* _Exercise_
The full set of entries must be copied exactly.

BEGIN Data to process

/-- The tree weight increases with the decay exponent (`p ≤ p'`, `0 < ℓ`). [folklore] -/
theorem treeWeight_mono_exponent {p p' ℓ : ℝ} (h : p ≤ p') (hℓ : 0 < ℓ) (L : ℝ)
    (X : Config (k + 1)) : treeWeight p ℓ L X ≤ treeWeight p' ℓ L X := by
  unfold treeWeight
  refine Finset.prod_le_prod (fun j _ => ?_) fun j _ => ?_
  · exact Real.rpow_nonneg (add_nonneg zero_le_one (div_nonneg (treeDist_nonneg L X j) hℓ.le)) _
  · exact Real.rpow_le_rpow_of_exponent_le
      (le_add_of_nonneg_right (div_nonneg (treeDist_nonneg L X j) hℓ.le)) h

end Weights

/-! ### Weighted sup norms of one kernel -/

section WeightedSup

variable {k : ℕ} {E : Type*} [SeminormedAddCommGroup E]

/-- The POWER-WEIGHTED SUP NORM `sup_{x₀} sup_{x₁ … x_k} treeWeight(X) · |f(X)| ∈ [0, ∞]` of one
kernel of arity `k + 1` (sup over all of `(ℝ³)^{k+1}`). [folklore] -/
def weightedSup (p ℓ L : ℝ) (f : Config (k + 1) → E) : ℝ≥0∞ :=
  ⨆ X, ENNReal.ofReal (treeWeight p ℓ L X) * ‖f X‖₊

/-- Each weighted value is below the weighted sup. [folklore] -/
theorem weighted_le_weightedSup (p ℓ L : ℝ) (f : Config (k + 1) → E) (X : Config (k + 1)) :
    ENNReal.ofReal (treeWeight p ℓ L X) * ‖f X‖₊ ≤ weightedSup p ℓ L f :=
  le_iSup (fun X => ENNReal.ofReal (treeWeight p ℓ L X) * (‖f X‖₊ : ℝ≥0∞)) X

/-- The weighted sup norm is bounded by `C` as soon as every weighted value is. [folklore] -/
theorem weightedSup_le {p ℓ L : ℝ} {f : Config (k + 1) → E} {C : ℝ≥0∞}
    (h : ∀ X, ENNReal.ofReal (treeWeight p ℓ L X) * ‖f X‖₊ ≤ C) : weightedSup p ℓ L f ≤ C :=
  iSup_le h

/-- The weighted sup norm dominates the plain sup norm (`0 ≤ p`, `0 < ℓ`). [folklore] -/
theorem nnnorm_le_weightedSup {p ℓ : ℝ} (hp : 0 ≤ p) (hℓ : 0 < ℓ) (L : ℝ) (f : Config (k + 1) → E)
    (X : Config (k + 1)) : (‖f X‖₊ : ℝ≥0∞) ≤ weightedSup p ℓ L f := by
  calc (‖f X‖₊ : ℝ≥0∞) = 1 * ‖f X‖₊ := (one_mul _).symm
    _ ≤ ENNReal.ofReal (treeWeight p ℓ L X) * ‖f X‖₊ := by
      refine mul_le_mul_left ?_ _
      rw [← ENNReal.ofReal_one]
      exact ENNReal.ofReal_le_ofReal (one_le_treeWeight hp hℓ L X)
    _ ≤ weightedSup p ℓ L f := weighted_le_weightedSup p ℓ L f X

/-- The zero kernel has weighted sup norm `0`. [folklore] -/
@[simp] theorem weightedSup_zero (p ℓ L : ℝ) :
    weightedSup p ℓ L (0 : Config (k + 1) → E) = 0 := by
  simp [weightedSup]

/-- The weighted sup norm decreases as the locality scale grows (`0 ≤ p`, `0 < ℓ ≤ ℓ'`).
[folklore] -/
theorem weightedSup_anti_scale {p ℓ ℓ' : ℝ} (hp : 0 ≤ p) (hℓ : 0 < ℓ) (h : ℓ ≤ ℓ') (L : ℝ)
    (f : Config (k + 1) → E) : weightedSup p ℓ' L f ≤ weightedSup p ℓ L f :=
  iSup_mono fun X =>
    mul_le_mul_left (ENNReal.ofReal_le_ofReal (treeWeight_anti_scale hp hℓ h L X)) _

/-- The weighted sup norm increases with the decay exponent (`p ≤ p'`, `0 < ℓ`). [folklore] -/
theorem weightedSup_mono_exponent {p p' ℓ : ℝ} (h : p ≤ p') (hℓ : 0 < ℓ) (L : ℝ)
    (f : Config (k + 1) → E) : weightedSup p ℓ L f ≤ weightedSup p' ℓ L f :=
  iSup_mono fun X =>
    mul_le_mul_left (ENNReal.ofReal_le_ofReal (treeWeight_mono_exponent h hℓ L X)) _

end WeightedSup

/-! ### The graded kernel norms -/

section KernelNorm

variable {E : ℕ → Type*} [∀ k, SeminormedAddCommGroup (E k)]

/-- The LOCALITY-GRADED, POWER-WEIGHTED KERNEL NORM of a family of many-body kernels on the
torus of side `L`, with decay exponent `p`, activity `z` and locality scale `ℓ`:
`‖u‖_{p,z,ℓ} = ∑_{k ≥ 0} z^k · sup_X (∏_{j=1}^{k} (1 + treeDist_j(X)/ℓ)^p) |u_k(X)| ∈ [0, ∞]`
(the kernel `u k` has arity `k + 1`, so the activity weight is `z^{arity - 1}`). [folklore] -/
def kernelNorm (L p : ℝ) (z : ℝ≥0) (ℓ : ℝ) (u : (k : ℕ) → Config (k + 1) → E k) : ℝ≥0∞ :=
  ∑' k, (z : ℝ≥0∞) ^ k * weightedSup p ℓ L (u k)

/-- Each arity contributes at most the whole norm. [folklore] -/
theorem weightedSup_le_kernelNorm (L p : ℝ) (z : ℝ≥0) (ℓ : ℝ) (u : (k : ℕ) → Config (k + 1) → E k)
    (k : ℕ) : (z : ℝ≥0∞) ^ k * weightedSup p ℓ L (u k) ≤ kernelNorm L p z ℓ u :=
  ENNReal.le_tsum (f := fun k => (z : ℝ≥0∞) ^ k * weightedSup p ℓ L (u k)) k

/-- Pointwise bound: `z^k |u_k(X)| ≤ ‖u‖_{p,z,ℓ}` (`0 ≤ p`, `0 < ℓ`). [folklore] -/
theorem nnnorm_le_kernelNorm {p ℓ : ℝ} (hp : 0 ≤ p) (hℓ : 0 < ℓ) (L : ℝ) (z : ℝ≥0)
    (u : (k : ℕ) → Config (k + 1) → E k) (k : ℕ) (X : Config (k + 1)) :
    (z : ℝ≥0∞) ^ k * ‖u k X‖₊ ≤ kernelNorm L p z ℓ u :=
  (mul_le_mul_right (nnnorm_le_weightedSup hp hℓ L (u k) X) _).trans
    (weightedSup_le_kernelNorm L p z ℓ u k)

/-- The zero family has norm `0`. [folklore] -/
@[simp] theorem kernelNorm_zero (L p : ℝ) (z : ℝ≥0) (ℓ : ℝ) :
    kernelNorm L p z ℓ (0 : (k : ℕ) → Config (k + 1) → E k) = 0 := by
  simp [kernelNorm]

END Data to process

* _Exercise result_
/-- The tree weight increases with the decay exponent (`p ≤ p'`, `0 < ℓ`). [folklore] -/
theorem treeWeight_mono_exponent {p p' ℓ : ℝ} (h : p ≤ p') (hℓ : 0 < ℓ) (L : ℝ)
    (X : Config (k + 1)) : treeWeight p ℓ L X ≤ treeWeight p' ℓ L X := by
  unfold treeWeight
  refine Finset.prod_le_prod (fun j _ => ?_) fun j _ => ?_
  · exact Real.rpow_nonneg (add_nonneg zero_le_one (div_nonneg (treeDist_nonneg L X j) hℓ.le)) _
  · exact Real.rpow_le_rpow_of_exponent_le
      (le_add_of_nonneg_right (div_nonneg (treeDist_nonneg L X j) hℓ.le)) h

end Weights

/-! ### Weighted sup norms of one kernel -/

section WeightedSup

variable {k : ℕ} {E : Type*} [SeminormedAddCommGroup E]

/-- The POWER-WEIGHTED SUP NORM `sup_{x₀} sup_{x₁ … x_k} treeWeight(X) · |f(X)| ∈ [0, ∞]` of one
kernel of arity `k + 1` (sup over all of `(ℝ³)^{k+1}`). [folklore] -/
def weightedSup (p ℓ L : ℝ) (f : Config (k + 1) → E) : ℝ≥0∞ :=
  ⨆ X, ENNReal.ofReal (treeWeight p ℓ L X) * ‖f X‖₊

/-- Each weighted value is below the weighted sup. [folklore] -/
theorem weighted_le_weightedSup (p ℓ L : ℝ) (f : Config (k + 1) → E) (X : Config (k + 1)) :
    ENNReal.ofReal (treeWeight p ℓ L X) * ‖f X‖₊ ≤ weightedSup p ℓ L f :=
  le_iSup (fun X => ENNReal.ofReal (treeWeight p ℓ L X) * (‖f X‖₊ : ℝ≥0∞)) X

/-- The weighted sup norm is bounded by `C` as soon as every weighted value is. [folklore] -/
theorem weightedSup_le {p ℓ L : ℝ} {f : Config (k + 1) → E} {C : ℝ≥0∞}
    (h : ∀ X, ENNReal.ofReal (treeWeight p ℓ L X) * ‖f X‖₊ ≤ C) : weightedSup p ℓ L f ≤ C :=
  iSup_le h

/-- The weighted sup norm dominates the plain sup norm (`0 ≤ p`, `0 < ℓ`). [folklore] -/
theorem nnnorm_le_weightedSup {p ℓ : ℝ} (hp : 0 ≤ p) (hℓ : 0 < ℓ) (L : ℝ) (f : Config (k + 1) → E)
    (X : Config (k + 1)) : (‖f X‖₊ : ℝ≥0∞) ≤ weightedSup p ℓ L f := by
  calc (‖f X‖₊ : ℝ≥0∞) = 1 * ‖f X‖₊ := (one_mul _).symm
    _ ≤ ENNReal.ofReal (treeWeight p ℓ L X) * ‖f X‖₊ := by
      refine mul_le_mul_left ?_ _
      rw [← ENNReal.ofReal_one]
      exact ENNReal.ofReal_le_ofReal (one_le_treeWeight hp hℓ L X)
    _ ≤ weightedSup p ℓ L f := weighted_le_weightedSup p ℓ L f X

/-- The zero kernel has weighted sup norm `0`. [folklore] -/
@[simp] theorem weightedSup_zero (p ℓ L : ℝ) :
    weightedSup p ℓ L (0 : Config (k + 1) → E) = 0 := by
  simp [weightedSup]

/-- The weighted sup norm decreases as the locality scale grows (`0 ≤ p`, `0 < ℓ ≤ ℓ'`).
[folklore] -/
theorem weightedSup_anti_scale {p ℓ ℓ' : ℝ} (hp : 0 ≤ p) (hℓ : 0 < ℓ) (h : ℓ ≤ ℓ') (L : ℝ)
    (f : Config (k + 1) → E) : weightedSup p ℓ' L f ≤ weightedSup p ℓ L f :=
  iSup_mono fun X =>
    mul_le_mul_left (ENNReal.ofReal_le_ofReal (treeWeight_anti_scale hp hℓ h L X)) _

/-- The weighted sup norm increases with the decay exponent (`p ≤ p'`, `0 < ℓ`). [folklore] -/
theorem weightedSup_mono_exponent {p p' ℓ : ℝ} (h : p ≤ p') (hℓ : 0 < ℓ) (L : ℝ)
    (f : Config (k + 1) → E) : weightedSup p ℓ L f ≤ weightedSup p' ℓ L f :=
  iSup_mono fun X =>
    mul_le_mul_left (ENNReal.ofReal_le_ofReal (treeWeight_mono_exponent h hℓ L X)) _

end WeightedSup

/-! ### The graded kernel norms -/

section KernelNorm

variable {E : ℕ → Type*} [∀ k, SeminormedAddCommGroup (E k)]

/-- The LOCALITY-GRADED, POWER-WEIGHTED KERNEL NORM of a family of many-body kernels on the
torus of side `L`, with decay exponent `p`, activity `z` and locality scale `ℓ`:
`‖u‖_{p,z,ℓ} = ∑_{k ≥ 0} z^k · sup_X (∏_{j=1}^{k} (1 + treeDist_j(X)/ℓ)^p) |u_k(X)| ∈ [0, ∞]`
(the kernel `u k` has arity `k + 1`, so the activity weight is `z^{arity - 1}`). [folklore] -/
def kernelNorm (L p : ℝ) (z : ℝ≥0) (ℓ : ℝ) (u : (k : ℕ) → Config (k + 1) → E k) : ℝ≥0∞ :=
  ∑' k, (z : ℝ≥0∞) ^ k * weightedSup p ℓ L (u k)

/-- Each arity contributes at most the whole norm. [folklore] -/
theorem weightedSup_le_kernelNorm (L p : ℝ) (z : ℝ≥0) (ℓ : ℝ) (u : (k : ℕ) → Config (k + 1) → E k)
    (k : ℕ) : (z : ℝ≥0∞) ^ k * weightedSup p ℓ L (u k) ≤ kernelNorm L p z ℓ u :=
  ENNReal.le_tsum (f := fun k => (z : ℝ≥0∞) ^ k * weightedSup p ℓ L (u k)) k

/-- Pointwise bound: `z^k |u_k(X)| ≤ ‖u‖_{p,z,ℓ}` (`0 ≤ p`, `0 < ℓ`). [folklore] -/
theorem nnnorm_le_kernelNorm {p ℓ : ℝ} (hp : 0 ≤ p) (hℓ : 0 < ℓ) (L : ℝ) (z : ℝ≥0)
    (u : (k : ℕ) → Config (k + 1) → E k) (k : ℕ) (X : Config (k + 1)) :
    (z : ℝ≥0∞) ^ k * ‖u k X‖₊ ≤ kernelNorm L p z ℓ u :=
  (mul_le_mul_right (nnnorm_le_weightedSup hp hℓ L (u k) X) _).trans
    (weightedSup_le_kernelNorm L p z ℓ u k)

/-- The zero family has norm `0`. [folklore] -/
@[simp] theorem kernelNorm_zero (L p : ℝ) (z : ℝ≥0) (ℓ : ℝ) :
    kernelNorm L p z ℓ (0 : (k : ℕ) → Config (k + 1) → E k) = 0 := by
  simp [kernelNorm]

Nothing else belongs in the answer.